import Mathlib
import Summits.Ventures.PercRepro2.Defs
import Summits.Ventures.PercRepro2.Harris
import Summits.Ventures.PercRepro2.CoinDefs
import Summits.Ventures.PercRepro2.CoinReverse
import Summits.Ventures.PercRepro2.CoinLsmCoreDefs
import Summits.Ventures.PercRepro2.CoinLsmCoreU
import Summits.Ventures.PercRepro2.CoinSquareCoreDefs
import Summits.Ventures.PercRepro2.CoinD21Alg
import Summits.Ventures.PercRepro2.CoinOrTailAlg
import Summits.Ventures.PercRepro2.CoinOrTailDefs
import Summits.Ventures.PercRepro2.CoinOrTail3Cells
import Summits.Ventures.PercRepro2.CoinOrTailLsmDefs
import Summits.Ventures.PercRepro2.CoinOrTailLsmSums
import Summits.Ventures.PercRepro2.CoinChordCore
import Summits.Ventures.PercRepro2.CoinTriCoreDefs

/-!
# The UNDIRECTED TRIANGLE with a tail, II: the cluster law and row 2′DARC (blind cell
PercRepro2, night-2 g9; proofs/NIGHT2-DARC.md §37.14)

The core `U = {p, q}` of `TriCore` has the cluster law `ν(∅) = (1−α)(1−β)`,
`ν({p}) = α(1−β)(1−γ)`, `ν({q}) = (1−α)β(1−γ)`, `ν({p, q}) = αβ + α(1−β)γ + (1−α)βγ`
(`TriCore.prob_level`, `nu_*`), which is log-supermodular (`TriCore.level_lsm`: the one
non-trivial pair has the slack `α(1−α)β(1−β)γ(2−γ) + (1−α)(1−β)γ(α(1−β) + (1−α)β)`), so
`darc_of_orTailLsm` applies: **row 2′DARC holds at `a → w` for the markers `p, q` and every
head** (`darc_of_triCore`).
-/

namespace Summit.Ventures.PercRepro2.Coin

open Classical

section TriLevels

variable {V : Type*} {E : Type*} [DecidableEq V] [Fintype E] [DecidableEq E]
  {R : Type*} [Field R]
  {arcs : E → Finset (V × V)} {s p q a : V} {c₁ c₂ c₃ cρ cτ : E}

omit [Fintype E] [DecidableEq E] in
/-- On the cylinder of `b` (the coins `c₁, c₂, c₃, cρ`), membership in the level of `U = {p, q}`
is the Boolean condition `(p ∈ W ↔ b₁ ∨ b₂ b₃) ∧ (q ∈ W ↔ b₂ ∨ b₁ b₃)`. -/
lemma TriCore.level_inter_cyl (h : TriCore arcs s p q a c₁ c₂ c₃ cρ cτ) (W : Finset V)
    (b : Bool × Bool × Bool × Bool) :
    coreLevel arcs s {p, q} W ∩ {ω | ω c₁ = b.1 ∧ ω c₂ = b.2.1 ∧ ω c₃ = b.2.2.1 ∧ ω cρ = b.2.2.2}
      = if (p ∈ W ↔ (b.1 = true ∨ (b.2.1 = true ∧ b.2.2.1 = true))) ∧
          (q ∈ W ↔ (b.2.1 = true ∨ (b.1 = true ∧ b.2.2.1 = true)))
        then {ω | ω c₁ = b.1 ∧ ω c₂ = b.2.1 ∧ ω c₃ = b.2.2.1 ∧ ω cρ = b.2.2.2} else ∅ := by
  obtain ⟨b₁, b₂, b₃, b₄⟩ := b
  ext ω
  have hmem : ω ∈ coreLevel arcs s {p, q} W ↔
      (p ∈ W ↔ (ω c₁ = true ∨ (ω c₂ = true ∧ ω c₃ = true))) ∧
        (q ∈ W ↔ (ω c₂ = true ∨ (ω c₁ = true ∧ ω c₃ = true))) := by
    rw [mem_coreLevel]
    simp only [Finset.mem_insert, Finset.mem_singleton, forall_eq_or_imp, forall_eq,
      h.reach_p_iff, h.reach_q_iff]
  simp only [Set.mem_inter_iff, hmem, Set.mem_setOf_eq]
  split_ifs with hc
  · simp only [Set.mem_setOf_eq]
    constructor
    · rintro ⟨_, hω⟩; exact hω
    · rintro ⟨h1, h2, h3, h4⟩
      refine ⟨?_, h1, h2, h3, h4⟩
      rw [h1, h2, h3]; exact hc
  · simp only [Set.mem_empty_iff_false, iff_false]
    rintro ⟨hW, h1, h2, h3, _⟩
    rw [h1, h2, h3] at hW
    exact hc hW

/-- The level probabilities of `U = {p, q}` as a sum over the `16` configurations of the coins
`c₁, c₂, c₃, cρ` (the tail coin is summed out). -/
theorem TriCore.prob_level (h : TriCore arcs s p q a c₁ c₂ c₃ cρ cτ) (pr : E → R)
    (h12 : c₁ ≠ c₂) (h13 : c₁ ≠ c₃) (h1ρ : c₁ ≠ cρ) (h23 : c₂ ≠ c₃) (h2ρ : c₂ ≠ cρ) (h3ρ : c₃ ≠ cρ)
    (W : Finset V) :
    prob pr (coreLevel arcs s {p, q} W) = ∑ b : Bool × Bool × Bool × Bool,
      if (p ∈ W ↔ (b.1 = true ∨ (b.2.1 = true ∧ b.2.2.1 = true))) ∧
          (q ∈ W ↔ (b.2.1 = true ∨ (b.1 = true ∧ b.2.2.1 = true)))
        then edgeFactor (pr c₁) b.1 * edgeFactor (pr c₂) b.2.1 * edgeFactor (pr c₃) b.2.2.1 *
          edgeFactor (pr cρ) b.2.2.2 else 0 := by
  rw [prob_eq_sum_cyl4 (c₁ := c₁) (c₂ := c₂) (c₃ := c₃) (c₄ := cρ)]
  refine Finset.sum_congr rfl fun b _ => ?_
  rw [h.level_inter_cyl W b]
  split_ifs
  · exact prob_cyl4 pr h12 h13 h1ρ h23 h2ρ h3ρ b
  · simp [prob]

/-- `ν(∅) = (1 − α)(1 − β)`. -/
theorem TriCore.nu_empty (h : TriCore arcs s p q a c₁ c₂ c₃ cρ cτ) (pr : E → R)
    (h12 : c₁ ≠ c₂) (h13 : c₁ ≠ c₃) (h1ρ : c₁ ≠ cρ) (h23 : c₂ ≠ c₃) (h2ρ : c₂ ≠ cρ) (h3ρ : c₃ ≠ cρ) :
    prob pr (coreLevel arcs s {p, q} ∅) = (1 - pr c₁) * (1 - pr c₂) := by
  rw [h.prob_level pr h12 h13 h1ρ h23 h2ρ h3ρ]
  simp [Fintype.sum_prod_type]
  ring

/-- `ν({p}) = α(1 − β)(1 − γ)`. -/
theorem TriCore.nu_p (h : TriCore arcs s p q a c₁ c₂ c₃ cρ cτ) (pr : E → R)
    (h12 : c₁ ≠ c₂) (h13 : c₁ ≠ c₃) (h1ρ : c₁ ≠ cρ) (h23 : c₂ ≠ c₃) (h2ρ : c₂ ≠ cρ) (h3ρ : c₃ ≠ cρ) :
    prob pr (coreLevel arcs s {p, q} {p}) = pr c₁ * (1 - pr c₂) * (1 - pr c₃) := by
  rw [h.prob_level pr h12 h13 h1ρ h23 h2ρ h3ρ]
  simp [Fintype.sum_prod_type, h.pq.symm]
  ring

/-- `ν({q}) = (1 − α)β(1 − γ)`. -/
theorem TriCore.nu_q (h : TriCore arcs s p q a c₁ c₂ c₃ cρ cτ) (pr : E → R)
    (h12 : c₁ ≠ c₂) (h13 : c₁ ≠ c₃) (h1ρ : c₁ ≠ cρ) (h23 : c₂ ≠ c₃) (h2ρ : c₂ ≠ cρ) (h3ρ : c₃ ≠ cρ) :
    prob pr (coreLevel arcs s {p, q} {q}) = (1 - pr c₁) * pr c₂ * (1 - pr c₃) := by
  rw [h.prob_level pr h12 h13 h1ρ h23 h2ρ h3ρ]
  simp [Fintype.sum_prod_type, h.pq]
  ring

/-- `ν({p, q}) = αβ + α(1 − β)γ + (1 − α)βγ`. -/
theorem TriCore.nu_pq (h : TriCore arcs s p q a c₁ c₂ c₃ cρ cτ) (pr : E → R)
    (h12 : c₁ ≠ c₂) (h13 : c₁ ≠ c₃) (h1ρ : c₁ ≠ cρ) (h23 : c₂ ≠ c₃) (h2ρ : c₂ ≠ cρ) (h3ρ : c₃ ≠ cρ) :
    prob pr (coreLevel arcs s {p, q} {p, q}) =
      pr c₁ * pr c₂ + pr c₁ * (1 - pr c₂) * pr c₃ + (1 - pr c₁) * pr c₂ * pr c₃ := by
  rw [h.prob_level pr h12 h13 h1ρ h23 h2ρ h3ρ]
  simp [Fintype.sum_prod_type]
  ring

/-- **The cluster law of the undirected triangle's `U = {p, q}` is log-supermodular**: the one
non-trivial pair is `ν(p)ν(q) ≤ ν(∅)ν(pq)`, with the slack
`α(1−α)β(1−β)γ(2−γ) + (1−α)(1−β)γ(α(1−β) + (1−α)β)`. -/
theorem TriCore.level_lsm (h : TriCore arcs s p q a c₁ c₂ c₃ cρ cτ) (pr : E → R)
    [LinearOrder R] [IsStrictOrderedRing R] (hp : IsProbVec pr)
    (h12 : c₁ ≠ c₂) (h13 : c₁ ≠ c₃) (h1ρ : c₁ ≠ cρ) (h23 : c₂ ≠ c₃) (h2ρ : c₂ ≠ cρ) (h3ρ : c₃ ≠ cρ) :
    ∀ W W', W ⊆ ({p, q} : Finset V) → W' ⊆ {p, q} →
      prob pr (coreLevel arcs s {p, q} W) * prob pr (coreLevel arcs s {p, q} W') ≤
        prob pr (coreLevel arcs s {p, q} (W ∩ W')) * prob pr (coreLevel arcs s {p, q} (W ∪ W')) := by
  intro W W' hW hW'
  have hpq := h.pq
  have e1 : ({p} : Finset V) ∩ {q} = ∅ := Finset.disjoint_iff_inter_eq_empty.1
    (Finset.disjoint_singleton.2 hpq)
  have e2 : ({q} : Finset V) ∩ {p} = ∅ := Finset.disjoint_iff_inter_eq_empty.1
    (Finset.disjoint_singleton.2 hpq.symm)
  have e3 : ({p} : Finset V) ∪ {q} = {p, q} := (Finset.insert_eq p {q}).symm
  have e4 : ({q} : Finset V) ∪ {p} = {p, q} := by
    rw [Finset.union_comm]; exact (Finset.insert_eq p {q}).symm
  have e5 : ({p} : Finset V) ∩ {p, q} = {p} := Finset.inter_eq_left.2 (by simp)
  have e6 : ({p, q} : Finset V) ∩ {p} = {p} := Finset.inter_eq_right.2 (by simp)
  have e7 : ({p} : Finset V) ∪ {p, q} = {p, q} := Finset.union_eq_right.2 (by simp)
  have e8 : ({p, q} : Finset V) ∪ {p} = {p, q} := Finset.union_eq_left.2 (by simp)
  have e9 : ({q} : Finset V) ∩ {p, q} = {q} := Finset.inter_eq_left.2 (by simp)
  have e10 : ({p, q} : Finset V) ∩ {q} = {q} := Finset.inter_eq_right.2 (by simp)
  have e11 : ({q} : Finset V) ∪ {p, q} = {p, q} := Finset.union_eq_right.2 (by simp)
  have e12 : ({p, q} : Finset V) ∪ {q} = {p, q} := Finset.union_eq_left.2 (by simp)
  have hα := hp.nonneg c₁
  have hα' := sub_nonneg.2 (hp.le_one c₁)
  have hβ := hp.nonneg c₂
  have hβ' := sub_nonneg.2 (hp.le_one c₂)
  have hγ := hp.nonneg c₃
  have hγ2 : 0 ≤ 2 - pr c₃ := by linarith [hp.le_one c₃]
  have key1 : 0 ≤ pr c₁ * (1 - pr c₁) * pr c₂ * (1 - pr c₂) * pr c₃ * (2 - pr c₃) :=
    mul_nonneg (mul_nonneg (mul_nonneg (mul_nonneg (mul_nonneg hα hα') hβ) hβ') hγ) hγ2
  have key2 : 0 ≤ (1 - pr c₁) * (1 - pr c₂) * pr c₃ * (pr c₁ * (1 - pr c₂)) :=
    mul_nonneg (mul_nonneg (mul_nonneg hα' hβ') hγ) (mul_nonneg hα hβ')
  have key3 : 0 ≤ (1 - pr c₁) * (1 - pr c₂) * pr c₃ * ((1 - pr c₁) * pr c₂) :=
    mul_nonneg (mul_nonneg (mul_nonneg hα' hβ') hγ) (mul_nonneg hα' hβ)
  rcases subset_pair_cases hpq hW with rfl | rfl | rfl | rfl <;>
    rcases subset_pair_cases hpq hW' with rfl | rfl | rfl | rfl <;>
    simp only [Finset.inter_self, Finset.union_self, Finset.empty_inter, Finset.inter_empty,
      Finset.empty_union, Finset.union_empty, e1, e2, e3, e4, e5, e6, e7, e8, e9, e10, e11, e12,
      h.nu_empty pr h12 h13 h1ρ h23 h2ρ h3ρ, h.nu_p pr h12 h13 h1ρ h23 h2ρ h3ρ,
      h.nu_q pr h12 h13 h1ρ h23 h2ρ h3ρ, h.nu_pq pr h12 h13 h1ρ h23 h2ρ h3ρ] <;>
    nlinarith [key1, key2, key3]

end TriLevels

section TriMain

variable {V : Type*} {E : Type*} [Fintype V] [DecidableEq V] [Fintype E] [DecidableEq E]
  {R : Type*} [Field R] [LinearOrder R] [IsStrictOrderedRing R]
  {arcs : E → Finset (V × V)} {s p q a w : V} {c₁ c₂ c₃ cρ cτ : E}

/-- **THEOREM (row 2′DARC over the undirected triangle with a tail, every head).**  `TriCore`
with five distinct coins, `SameEnds`, `t, w ∉ {s, p, q, a}` ⟹ `Φ_D({s ↛ t in D + (a → w)}) ≥ 0`
for the markers `p, q`; no non-degeneracy hypothesis. -/
theorem darc_of_triCore (pr : E → R) (hp : IsProbVec pr) (hS : SameEnds arcs)
    (h : TriCore arcs s p q a c₁ c₂ c₃ cρ cτ)
    (h12 : c₁ ≠ c₂) (h13 : c₁ ≠ c₃) (h1ρ : c₁ ≠ cρ) (h23 : c₂ ≠ c₃) (h2ρ : c₂ ≠ cρ) (h3ρ : c₃ ≠ cρ)
    {t : V} (htC : t ∉ ({p, q, a} : Finset V)) (hts : t ≠ s) (hws : w ≠ s)
    (hwC : w ∉ ({p, q, a} : Finset V)) :
    DARC pr arcs s {t} p q a w := by
  have htC' : t ∉ insert a ({p, q} : Finset V) := by
    intro ht; apply htC
    simp only [Finset.mem_insert, Finset.mem_singleton] at ht ⊢; tauto
  have hwC' : w ∉ insert a ({p, q} : Finset V) := by
    intro hw; apply hwC
    simp only [Finset.mem_insert, Finset.mem_singleton] at hw ⊢; tauto
  exact darc_of_orTailLsm pr hp hS h.orTailU (h.level_lsm pr hp h12 h13 h1ρ h23 h2ρ h3ρ) htC' hts
    hws hwC'

end TriMain

end Summit.Ventures.PercRepro2.Coin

_WORK ITEM:_ Above are the records; copy exactly the lines from the line with "omit [Fintype E] [DecidableEq E] in" through the line with "refine ⟨?_, h1, h2, h3, h4⟩", both included.

_RESULT OF THE TASK:_
omit [Fintype E] [DecidableEq E] in
/-- On the cylinder of `b` (the coins `c₁, c₂, c₃, cρ`), membership in the level of `U = {p, q}`
is the Boolean condition `(p ∈ W ↔ b₁ ∨ b₂ b₃) ∧ (q ∈ W ↔ b₂ ∨ b₁ b₃)`. -/
lemma TriCore.level_inter_cyl (h : TriCore arcs s p q a c₁ c₂ c₃ cρ cτ) (W : Finset V)
    (b : Bool × Bool × Bool × Bool) :
    coreLevel arcs s {p, q} W ∩ {ω | ω c₁ = b.1 ∧ ω c₂ = b.2.1 ∧ ω c₃ = b.2.2.1 ∧ ω cρ = b.2.2.2}
      = if (p ∈ W ↔ (b.1 = true ∨ (b.2.1 = true ∧ b.2.2.1 = true))) ∧
          (q ∈ W ↔ (b.2.1 = true ∨ (b.1 = true ∧ b.2.2.1 = true)))
        then {ω | ω c₁ = b.1 ∧ ω c₂ = b.2.1 ∧ ω c₃ = b.2.2.1 ∧ ω cρ = b.2.2.2} else ∅ := by
  obtain ⟨b₁, b₂, b₃, b₄⟩ := b
  ext ω
  have hmem : ω ∈ coreLevel arcs s {p, q} W ↔
      (p ∈ W ↔ (ω c₁ = true ∨ (ω c₂ = true ∧ ω c₃ = true))) ∧
        (q ∈ W ↔ (ω c₂ = true ∨ (ω c₁ = true ∧ ω c₃ = true))) := by
    rw [mem_coreLevel]
    simp only [Finset.mem_insert, Finset.mem_singleton, forall_eq_or_imp, forall_eq,
      h.reach_p_iff, h.reach_q_iff]
  simp only [Set.mem_inter_iff, hmem, Set.mem_setOf_eq]
  split_ifs with hc
  · simp only [Set.mem_setOf_eq]
    constructor
    · rintro ⟨_, hω⟩; exact hω
    · rintro ⟨h1, h2, h3, h4⟩
      refine ⟨?_, h1, h2, h3, h4⟩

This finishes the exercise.